Inwiefern unterscheiden sich die Sorgen und Nöte von Eltern,  im Vergleich zu der Zeit vor Corona?
Die Nachfrage nach dem Beratungsangebot ist allgemein gestiegen. Die Sorgen und Nöte sind aber unverändert. Was anders ist, ist die Dringlichkeit. Die Familien stehen unter einem hohen Druck, da Corona eine besondere und auch schwierige Situation darstellt. Bei vielen Familien, so der Eindruck, ist einfach die Luft raus und die Situation hat sich zugespitzt. Es wird schneller zum Telefon gegriffen, eine E-Mail oder WhatsApp geschickt. Es herrscht hoher Handlungsdruck sich Unterstützung zu holen.

 

Leiden Kinder unter Corona?
Je kleiner das Kind, desto schwieriger kann es sich von den Eltern abgrenzen.
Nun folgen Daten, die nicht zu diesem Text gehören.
import Mathlib.Algebra.Field.ULift
import Mathlib.Algebra.Ring.Aut
import Literature.IUT.HodgeTheaters.GlobalFrobenioidsInfKappa
import HarnessLib

/-!
# [IUTchI] Ex 5.1 (v) — NON-VACUITY of `ModSolReconstruction` (the "functorial algorithm" record reconstructing `†𝕄^⊛_mod ⊆ †𝕄^⊛_sol`) (row «NV-L5/ModSolReconstruction»)

Mochizuki, *Inter-universal Teichmüller theory I*, kurims manuscript (May 2020), Example 5.1 (v), p. 129
(second display): "by restricting Kummer classes … to subgroups of `π₁^{κ-sol}(†𝒟^⊛)` that correspond to
decomposition groups of non-critical `F_mod`-, `F_sol`-valued points of `C_{F_mod}`, we obtain a functorial algorithm
for reconstructing the monoids with `π₁^{κ-sol}(†𝒟^⊛)`-action `†𝕄^⊛_mod, †𝕄^⊛_sol`, together with the
field structure on `†𝕄^⊛_mod ∪ {0}, †𝕄^⊛_sol ∪ {0}`, from the ∞κ-coric structure associated to `†ℱ^⊛`."
([IUTchI] Ex 5.1 (v) p.129) [claim: Mochizuki2012, status: disputed]

PROOF-ONLY companion (no `def`, no `instance`, no `structure`) of abc-iut-L5-t1's `GlobalFrobenioidsInfKappa.lean`,
where the algorithm is typed as the DATA record `ModSolReconstruction Γ` (a field `K P` with `Γ`-action and a subfield
`Kmod P` for every input pair `P : CoricPair Γ`, functorial in isomorphisms of `P`) with the comparison predicate
`ModSolReconstruction.RecoversModel N A model`.  abc-iut-w5-d197's INHABITATION CENSUS L5 v1 lists
`ModSolReconstruction` with ZERO producers.  This file records, kernel-checked:

* `ModSolReconstruction.nonempty_degenerate` — `_degenerate` (flagged): for EVERY topological group `Γ` the record is
  inhabited by the constant algorithm returning `ℚ` with the trivial action and `Kmod = ⊤` («type is inhabited»,
  nothing more);
* `ModSolReconstruction.exists_parameterRecord_recoversModel` — `_parameterRecord`: over the Example 5.1 (i) data
  `N : NFBridgeRecon` (abc-iut-L5-t1), the algorithm that returns, for every input, the very comparison field of the
  predicate — the fixed field `𝕄̄^⊛_sol(†𝒟^⊚) = F̄^{π₁^{rat/κ-sol}}` with its `π₁^rat(†𝒟^⊛)`-action through
  `π₁^rat ↠ π₁(†𝒟^⊛)` (well defined because `π₁^{rat/κ-sol}` is NORMAL, `NFBridgeRecon.ratKsolKer_normal`) and
  `Kmod :=` the trace of `𝕄̄^⊛_mod(†𝒟^⊚)` (`NFBridgeRecon.MbarMod`) — inhabits `ModSolReconstruction N.piRat` AND
  satisfies `RecoversModel N A model` for EVERY `model` (comparison isomorphism `= id`).

HONEST LABEL / SCOPE (neutral, for the interface owner and for plan §4(iii)): both inhabitants are CONSTANT in the
input pair `P`; the second is built from `N`'s own data, not from `P` via Kummer classes, so it witnesses exactly
«the record type and the comparison predicate are jointly satisfiable at the Example 5.1 (i) data» — it is NOT the
printed reconstruction (whose content, [AbsTopIII] Thm 1.9, is campaign-L and is the subject of GAP row G-w4d056-2 /
SUBDAG-IUTchI-Ex51), and it shows that `RecoversModel` alone does not force an algorithm to read its input.
Nothing of [IUTchI] is asserted; instantiated ≠ endorsed; no side is taken on [IUTchIII] Cor. 3.12.
-/

noncomputable section

namespace Literature.IUT.HodgeTheaters

namespace ModSolReconstruction

universe u

/-- **IUTchI:Ex5.1(v)** (kurims p.129, second display) `_degenerate` (flagged; «type is inhabited» only): for every
topological group `Γ` the record `ModSolReconstruction Γ` is inhabited — constant field `ℚ`, trivial `Γ`-action,
`Kmod = ⊤`, identity transition isomorphisms. [claim: Mochizuki2012, status: disputed] -/
theorem nonempty_degenerate (Γ : Type u) [Group Γ] [TopologicalSpace Γ] : Nonempty (ModSolReconstruction Γ) := by
  letI : MulSemiringAction Γ (ULift.{u} ℚ) :=
    MulSemiringAction.compHom (ULift.{u} ℚ) (1 : Γ →* RingAut (ULift.{u} ℚ))
  exact ⟨{ K := fun _ => ULift.{u} ℚ
           Kmod := fun _ => ⊤
           map := fun _ => RingEquiv.refl _
           map_smul := fun _ _ _ => rfl
           map_mem := fun _ _ => iff_of_true (Subfield.mem_top _) (Subfield.mem_top _) }⟩

variable (N : NFBridgeRecon.{u})

/-- The comparison field of `RecoversModel` — `𝕄̄^⊛_sol(†𝒟^⊚) ∪ {0}`, the fixed field in `𝕄̄^⊛(†𝒟^⊚)` of the image of
`π₁^{rat/κ-sol}(†𝒟^⊛)` — is stable under ALL of `π₁^rat(†𝒟^⊛)` acting through `π₁^rat ↠ π₁(†𝒟^⊛)`, because
`π₁^{rat/κ-sol}` is normal (`NFBridgeRecon.ratKsolKer_normal`): `h·(g·x) = g·((g⁻¹hg)·x) = g·x`.
([IUTchI] Ex 5.1 (i) p.124: `π₁^{κ-sol}(†𝒟^⊛) := π₁^rat/π₁^{rat/κ-sol}` is a QUOTIENT group.)
[claim: Mochizuki2012, status: disputed] -/
theorem ratToAst_smul_mem_fixedSubfield (g : N.piRat) {x : N.Fbar}
    (hx : x ∈ FixedPoints.subfield (N.ratKsolKer.map N.ratToAst.toMonoidHom) N.Fbar) :
    N.ratToAst g • x ∈ FixedPoints.subfield (N.ratKsolKer.map N.ratToAst.toMonoidHom) N.Fbar := by
  -- membership in the fixed field = fixed by every element of the subgroup
  change ∀ m : ↥(N.ratKsolKer.map N.ratToAst.toMonoidHom), m • (N.ratToAst g • x) = N.ratToAst g • x
  have hx' : ∀ m : ↥(N.ratKsolKer.map N.ratToAst.toMonoidHom), m • x = x := hx
  rintro ⟨m, hm⟩
  obtain ⟨h, hh, rfl⟩ := hm
  -- `g⁻¹ h g ∈ π₁^{rat/κ-sol}` by normality
  have hconj : g⁻¹ * h * g ∈ N.ratKsolKer := by
    simpa using N.ratKsolKer_normal.conj_mem h hh g⁻¹
  have hfix := hx' ⟨N.ratToAst.toMonoidHom (g⁻¹ * h * g), ⟨_, hconj, rfl⟩⟩
  change N.ratToAst (g⁻¹ * h * g) • x = x at hfix
  change N.ratToAst h • (N.ratToAst g • x) = N.ratToAst g • x
  calc N.ratToAst h • (N.ratToAst g • x)
      = N.ratToAst g • (N.ratToAst (g⁻¹ * h * g) • x) := by
          rw [← mul_smul, ← mul_smul, ← map_mul, ← map_mul]
          congr 2
          group
    _ = N.ratToAst g • x := by rw [hfix]

/-- **IUTchI:Ex5.1(v)** (kurims p.129, second display) `_parameterRecord`: over the Example 5.1 (i) data
`N : NFBridgeRecon` there is an inhabitant `A : ModSolReconstruction π₁^rat(†𝒟^⊛)` — returning, for every input pair,
the fixed field `𝕄̄^⊛_sol(†𝒟^⊚) ∪ {0}` with its `π₁^rat`-action and `Kmod :=` the trace of `𝕄̄^⊛_mod(†𝒟^⊚) ∪ {0}`
(`NFBridgeRecon.MbarMod`), identity transition isomorphisms — which SATISFIES the typed comparison
`A.RecoversModel N model` for EVERY `model : CoricPair π₁^rat` (comparison isomorphism `= id`).  CONSTANT in the
input: witnesses joint satisfiability of record + predicate at the (i)-data, not the printed Kummer-theoretic
reconstruction. [claim: Mochizuki2012, status: disputed] -/
theorem exists_parameterRecord_recoversModel :
    ∃ A : ModSolReconstruction N.piRat, ∀ model : CoricPair N.piRat, A.RecoversModel N model := by
  let S : Subfield N.Fbar := FixedPoints.subfield (N.ratKsolKer.map N.ratToAst.toMonoidHom) N.Fbar
  -- the `π₁^rat`-action on `↥S` through `π₁^rat ↠ π₁(†𝒟^⊛)`
  letI act : MulSemiringAction N.piRat ↥S :=
    { smul := fun g x => ⟨N.ratToAst g • (x : N.Fbar), ratToAst_smul_mem_fixedSubfield N g x.2⟩
      one_smul := fun x => Subtype.ext (by
        change N.ratToAst 1 • (x : N.Fbar) = x
        rw [map_one, one_smul])
      mul_smul := fun g h x => Subtype.ext (by
        change N.ratToAst (g * h) • (x : N.Fbar) = N.ratToAst g • (N.ratToAst h • (x : N.Fbar))
        rw [map_mul, mul_smul])
      smul_zero := fun g => Subtype.ext (by
        change N.ratToAst g • ((0 : ↥S) : N.Fbar) = ((0 : ↥S) : N.Fbar)
        rw [ZeroMemClass.coe_zero, smul_zero])
      smul_add := fun g x y => Subtype.ext (by
        change N.ratToAst g • ((x + y : ↥S) : N.Fbar) =
          ((⟨N.ratToAst g • (x : N.Fbar), ratToAst_smul_mem_fixedSubfield N g x.2⟩ : ↥S) +
            ⟨N.ratToAst g • (y : N.Fbar), ratToAst_smul_mem_fixedSubfield N g y.2⟩ : ↥S)
        rw [AddMemClass.coe_add, smul_add]
        rfl)
      smul_one := fun g => Subtype.ext (by
        change N.ratToAst g • ((1 : ↥S) : N.Fbar) = ((1 : ↥S) : N.Fbar)
        rw [OneMemClass.coe_one, smul_one])
      smul_mul := fun g x y => Subtype.ext (by
        change N.ratToAst g • ((x * y : ↥S) : N.Fbar) =
          ((⟨N.ratToAst g • (x : N.Fbar), ratToAst_smul_mem_fixedSubfield N g x.2⟩ : ↥S) *
            ⟨N.ratToAst g • (y : N.Fbar), ratToAst_smul_mem_fixedSubfield N g y.2⟩ : ↥S)
        rw [MulMemClass.coe_mul, smul_mul']
        rfl) }
  refine ⟨{ K := fun _ => ↥S
            Kmod := fun _ => N.MbarMod.comap S.subtype
            map := fun _ => RingEquiv.refl _
            map_smul := fun _ _ _ => rfl
            map_mem := fun _ _ => Iff.rfl }, fun model => ⟨⟨RingEquiv.refl _, fun _ _ => rfl, fun _ => Iff.rfl⟩⟩⟩

/-- Hence, in particular, the `_parameterRecord` inhabitant: `ModSolReconstruction π₁^rat(†𝒟^⊛)` is nonempty over every
Example 5.1 (i) datum `N`. [claim: Mochizuki2012, status: disputed] -/
theorem nonempty_parameterRecord : Nonempty (ModSolReconstruction N.piRat) := by
  obtain ⟨A, -⟩ := exists_parameterRecord_recoversModel N
  exact ⟨A⟩

/-- … and for every input pair the comparison predicate `RecoversModel` is satisfiable (by the same constant
algorithm): the typed predicate alone does not force an algorithm to read its input — the printed reconstruction's
content (restriction of Kummer classes to decomposition groups, [AbsTopIII] Thm 1.9) lies beyond it (cf. GAP row
G-w4d056-2 / SUBDAG-IUTchI-Ex51). [claim: Mochizuki2012, status: disputed] -/
theorem exists_recoversModel (model : CoricPair N.piRat) :
    ∃ A : ModSolReconstruction N.piRat, A.RecoversModel N model := by
  obtain ⟨A, hA⟩ := exists_parameterRecord_recoversModel N
  exact ⟨A, hA model⟩

end ModSolReconstruction

end Literature.IUT.HodgeTheaters

end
Das bedeutet im Umkehrschluss, wenn die Eltern leiden, leidet auch das Kind. Wie sehr, ist abhängig davon wie eine Familie damit umgeht. Nicht Corona an sich ist das Problem, sondern die Frage, wie gut wird diese Krise gemeistert bekommen! Andererseits: Jüngere Kinder brauchen weniger - ein Jugendlicher wird unter dieser Situation, selbst wenn es zu Hause unter Corona einigermaßen gut klappt, extrem darunter leiden, dass er/sie seine Freunde nicht sehen/treffen oder nicht auf Partys gehen kann. Ein zweijähriges Kind ist dagegen einfach zufrieden wenn es seine Eltern sieht und im Alltag mitlaufen kann.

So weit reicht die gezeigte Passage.